• [Task statement]:
The answer must consist of every line from the data that holds the string "section".

◇ ◇ ◇ ◇ ◇

/-
Copyright (c) 2026 the pub-hodgecm-mathlib formalisation cell (harness21).  Prover seat hodgecm-mathlib-K2Liu-p13 (g3), Track B «K2-LIT»,
#184♮ = hLiu418 = `stmt-HodgeConjecture-24832`; ROAD Φ (RULING «M-156n»), consumer sheet fa2b1e3a29709f09 row G6-fin, clause (v) of the big-cell package —
the supplier of the binder `hrep` of ★ `K2LiuBigCellGrowthOfEquivariance.growth_of_equivariance_of_pointRepr` (LEAD F0P6-plan (g14) BATCH #30 ∕ #32 (2)).
THEOREMS ONLY (no `def`, no `instance`, no named-fact hypothesis, no `sorry`); pure linear algebra, Mathlib only (+ ★ growth file for the corollary's shape).
-/
import Summits.HodgeConjecture.HodgeConjecture.Theorems.K2LiuBigCellGrowthOfEquivariance
import Mathlib.RingTheory.Artinian.Module
import Mathlib.LinearAlgebra.Basis.VectorSpace
import HarnessLib

/-!
# Crux `HLiu418`, ROAD Φ, organ Φ8 (sheet row G6-fin): POINT-EVALUATION REPRESENTATIONS — a finite-dimensional space of functions is spanned against
# finitely many point evaluations (`F = Σ_i F(x_i)·ψ_i` for all `F ∈ V`), and the binder `hrep` of ★ `growth_of_equivariance_of_pointRepr` for `K`-finite families

Cell `hodgecm-mathlib`, crux item hLiu418 = `stmt-HodgeConjecture-24832` (helper lane, count-neutral).  The growth clause (v) of the big-cell term package is reduced by
★ `K2LiuBigCellGrowthOfEquivariance.growth_of_equivariance_of_pointRepr` to a POINT REPRESENTATION `E s k = Σ_i E s (kpt i)·ψ i k` (`k ∈ K`) of the family on the
compact Iwasawa set `K`, uniformly in `s` on the convergence half-plane.  For a `K`-FINITE family (a standard section and its intertwining image: right `K_f`-level
and finitely many `K_∞`-types) the restrictions `E(s,·)|_K` lie in ONE finite-dimensional space `V` of functions on `K`, and such a representation is pure linear
algebra ([BorelJacquet1979, §1.2]; [MoeglinWaldspurger1995, I.2.17]):
* §1 **`exists_finset_separating`** — a finite-dimensional subspace `V ≤ (X → 𝕜)` is SEPARATED by finitely many points: `∃ s` finite with `F|_s = 0 ⇒ F = 0` for `F ∈ V`
  (the submodules `{F ∈ V : F|_s = 0}` have a minimal member since `V` is Artinian, and a minimal one is killed by every further point);
* §2 **`exists_pointRepr`** — hence `∃ s, ψ` (`ψ x ∈ V`) with `F = Σ_{x∈s} F(x)·ψ x` for every `F ∈ V` (a left inverse of the injective restriction map `V → (s → 𝕜)`,
  Mathlib `LinearMap.exists_leftInverse_of_injective`, applied to `F|_s = Σ_x F(x)·δ_x`);
* §3 **`exists_pointRepr_family`** — the binder `hrep` (+ the bound `hψ`) of ★ `growth_of_equivariance_of_pointRepr` VERBATIM: for `E : ℂ → H → ℂ` with `(k ↦ E s k)|_K ∈ V`
  for `c < re s`, `V` a finite-dimensional space of BOUNDED functions on `K`, there are finitely many `kpt i ∈ K`, functions `ψ i : H → ℂ` bounded by `B` on `K`, with
  `E s k = Σ_i E s (kpt i)·ψ i k` for all `c < re s`, `k ∈ K`.
HONEST LABEL.  Helper lemmas, count-neutral; `HC_CM` is proved only modulo the 7 printed citations (2 remaining named inputs:
hLiu418 = `stmt-HodgeConjecture-24832`, h413 = `stmt-HodgeConjecture-24833`) until rung 0 closes.
-/

set_option autoImplicit false
set_option linter.dupNamespace false -- the mandated namespace repeats `HodgeConjecture.HodgeConjecture`

noncomputable section

namespace Summit.HodgeConjecture.HodgeConjecture.Cruxes.HLiu418.K2LiuPointEvaluationRepresentation

open scoped BigOperators

/-! ## §1 Finitely many points separate a finite-dimensional space of functions -/

section LinearAlgebra

variable {𝕜 : Type*} [Field 𝕜] {X : Type*} (V : Submodule 𝕜 (X → 𝕜)) [FiniteDimensional 𝕜 V]

/-- **A finite-dimensional space of functions is separated by finitely many points**: there is a finite `s ⊆ X` such that every `F ∈ V` vanishing on `s` vanishes.
[cite: BorelJacquet1979, §1.2] -/
theorem exists_finset_separating : ∃ s : Finset X, ∀ F ∈ V, (∀ x ∈ s, F x = 0) → F = 0 := by
  classical
  -- the submodules `W s = {v ∈ V : v|_s = 0}` of `V`
  let W : Finset X → Submodule 𝕜 V := fun s =>
    { carrier := {v | ∀ x ∈ s, (v : X → 𝕜) x = 0}
      add_mem' := fun {a b} ha hb x hx => by simp [ha x hx, hb x hx]
      zero_mem' := fun x _ => by simp
      smul_mem' := fun c {a} ha x hx => by simp [ha x hx] }
  have hmono : ∀ s t : Finset X, s ⊆ t → W t ≤ W s := fun s t hst v hv x hx => hv x (hst hx)
  -- a minimal one (Artinian)
  obtain ⟨M, ⟨s₀, rfl⟩, hmin⟩ := IsArtinian.set_has_minimal (R := 𝕜) (M := V) (Set.range W) ⟨W ∅, ∅, rfl⟩
  refine ⟨s₀, fun F hF h0 => ?_⟩
  -- minimality: `W (insert y s₀) = W s₀` for every `y`, so members of `W s₀` vanish everywhere
  have hall : ∀ (y : X) (v : V), v ∈ W s₀ → (v : X → 𝕜) y = 0 := by
    intro y v hv
    have hle : W (insert y s₀) ≤ W s₀ := hmono _ _ (Finset.subset_insert _ _)
    have hnot : ¬ W (insert y s₀) < W s₀ := hmin _ ⟨insert y s₀, rfl⟩
    have heq : W (insert y s₀) = W s₀ := by
      rcases hle.lt_or_eq with h | h
      · exact absurd h hnot
      · exact h
    have hv' : v ∈ W (insert y s₀) := heq ▸ hv
    exact hv' y (Finset.mem_insert_self _ _)
  have hFW : (⟨F, hF⟩ : V) ∈ W s₀ := fun x hx => h0 x hx
  funext y
  exact hall y ⟨F, hF⟩ hFW

/-! ## §2 The point-evaluation representation -/

/-- **POINT-EVALUATION REPRESENTATION.**  For a finite-dimensional subspace `V` of functions `X → 𝕜` there are finitely many points `s ⊆ X` and functions `ψ x ∈ V`
(`x ∈ s`) with `F = Σ_{x ∈ s} F(x)·ψ x` for every `F ∈ V` — a left inverse of the (injective) restriction `V → (s → 𝕜)`. [cite: BorelJacquet1979, §1.2] -/
theorem exists_pointRepr :
    ∃ (s : Finset X) (ψ : ↥s → (X → 𝕜)), (∀ i, ψ i ∈ V) ∧ ∀ F ∈ V, ∀ y, F y = ∑ i : ↥s, F (i : X) * ψ i y := by
  classical
  obtain ⟨s, hs⟩ := exists_finset_separating V
  -- the restriction map `R : V → (s → 𝕜)` is injective
  let R : V →ₗ[𝕜] (↥s → 𝕜) :=
    { toFun := fun v i => (v : X → 𝕜) (i : X)
      map_add' := fun a b => rfl
      map_smul' := fun c a => rfl }
  have hker : LinearMap.ker R = ⊥ := by
    refine (Submodule.eq_bot_iff _).2 fun v hv => ?_
    have hv0 : ∀ x ∈ s, (v : X → 𝕜) x = 0 := fun x hx => by
      have := congrFun (LinearMap.mem_ker.1 hv) ⟨x, hx⟩
      exact this
    exact Subtype.ext (hs _ v.2 hv0)
  obtain ⟨G, hG⟩ := LinearMap.exists_leftInverse_of_injective R hker
  refine ⟨s, fun i => ((G (Pi.single i 1) : V) : X → 𝕜), fun i => (G (Pi.single i 1)).2, fun F hF y => ?_⟩
  -- `F = G (R F) = G (Σ_i F(i) • δ_i) = Σ_i F(i) • G δ_i`
  have hRF : R ⟨F, hF⟩ = ∑ i : ↥s, (F (i : X)) • (Pi.single i (1 : 𝕜) : ↥s → 𝕜) := by
    funext j
    simp only [Finset.sum_apply, Pi.smul_apply, Pi.single_apply, smul_eq_mul, mul_ite, mul_one, mul_zero,
      Finset.sum_ite_eq, Finset.mem_univ, if_true]
    rfl
  have hGF : (⟨F, hF⟩ : V) = ∑ i : ↥s, (F (i : X)) • G (Pi.single i 1) := by
    have h1 : G (R ⟨F, hF⟩) = ⟨F, hF⟩ := by
      have := LinearMap.congr_fun hG ⟨F, hF⟩
      simpa using this
    rw [← h1, hRF, map_sum]
    simp only [map_smul]
  have hy := congrArg (fun v : V => (v : X → 𝕜) y) hGF
  simp only [Submodule.coe_sum, Submodule.coe_smul, Finset.sum_apply, Pi.smul_apply, smul_eq_mul] at hy
  exact hy

end LinearAlgebra

/-! ## §3 The binder `hrep` of ★ `growth_of_equivariance_of_pointRepr` for a `K`-finite family -/

/-- **`hrep` (+ `hψ`) FOR A `K`-FINITE FAMILY.**  Let `K ⊆ H`, `V` a finite-dimensional space of functions on `K` each of which is bounded, and `E : ℂ → H → ℂ` a family
whose restrictions `(k ↦ E s k)|_K` lie in `V` for `c < re s`.  Then there are finitely many points `kpt i ∈ K`, functions `ψ i : H → ℂ` and `B ≥ 0` with
`‖ψ i k‖ ≤ B` on `K` and `E s k = Σ_i E s (kpt i)·ψ i k` for all `c < re s`, `k ∈ K` — the binders `hrep`, `hψ`, `hB` of ★
`K2LiuBigCellGrowthOfEquivariance.growth_of_equivariance_of_pointRepr`. [cite: BorelJacquet1979, §1.2] [cite: MoeglinWaldspurger1995, I.2.17] -/
theorem exists_pointRepr_family {H : Type*} (K : Set H) (V : Submodule ℂ (↥K → ℂ)) [FiniteDimensional ℂ V]
    (hVb : ∀ F ∈ V, ∃ B : ℝ, ∀ k, ‖F k‖ ≤ B) (E : ℂ → H → ℂ) {c : ℝ}
    (hV : ∀ s : ℂ, c < s.re → (fun k : ↥K => E s (k : H)) ∈ V) :
    ∃ (s₀ : Finset ↥K) (ψ : ↥s₀ → H → ℂ) (B : ℝ), 0 ≤ B ∧ (∀ i, ∀ k ∈ K, ‖ψ i k‖ ≤ B) ∧
      ∀ s : ℂ, c < s.re → ∀ k ∈ K, E s k = ∑ i : ↥s₀, E s ((i : ↥K) : H) * ψ i k := by
  classical
  obtain ⟨s₀, ψ₀, hψ₀V, hrep⟩ := exists_pointRepr V
  -- extend the `ψ₀ i : K → ℂ` by `0` off `K`
  let ψ : ↥s₀ → H → ℂ := fun i h => if hh : h ∈ K then ψ₀ i ⟨h, hh⟩ else 0
  -- a common bound
  have hbd : ∀ i, ∃ B : ℝ, 0 ≤ B ∧ ∀ k ∈ K, ‖ψ i k‖ ≤ B := fun i => by
    obtain ⟨B, hB⟩ := hVb _ (hψ₀V i)
    refine ⟨max B 0, le_max_right _ _, fun k hk => ?_⟩
    simp only [ψ, dif_pos hk]
    exact (hB ⟨k, hk⟩).trans (le_max_left _ _)
  choose Bf hBf0 hBf using hbd
  refine ⟨s₀, ψ, ∑ i, Bf i, Finset.sum_nonneg fun i _ => hBf0 i, fun i k hk => ?_, fun s hs k hk => ?_⟩
  · exact (hBf i k hk).trans (Finset.single_le_sum (fun j _ => hBf0 j) (Finset.mem_univ i))
  · have h := hrep _ (hV s hs) ⟨k, hk⟩
    simp only at h
    rw [h]
    refine Finset.sum_congr rfl fun i _ => ?_
    simp only [ψ, dif_pos hk]

end Summit.HodgeConjecture.HodgeConjecture.Cruxes.HLiu418.K2LiuPointEvaluationRepresentation

end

◇ ◇ ◇ ◇ ◇

• [Task response]:
compact Iwasawa set `K`, uniformly in `s` on the convergence half-plane.  For a `K`-FINITE family (a standard section and its intertwining image: right `K_f`-level
noncomputable section
section LinearAlgebra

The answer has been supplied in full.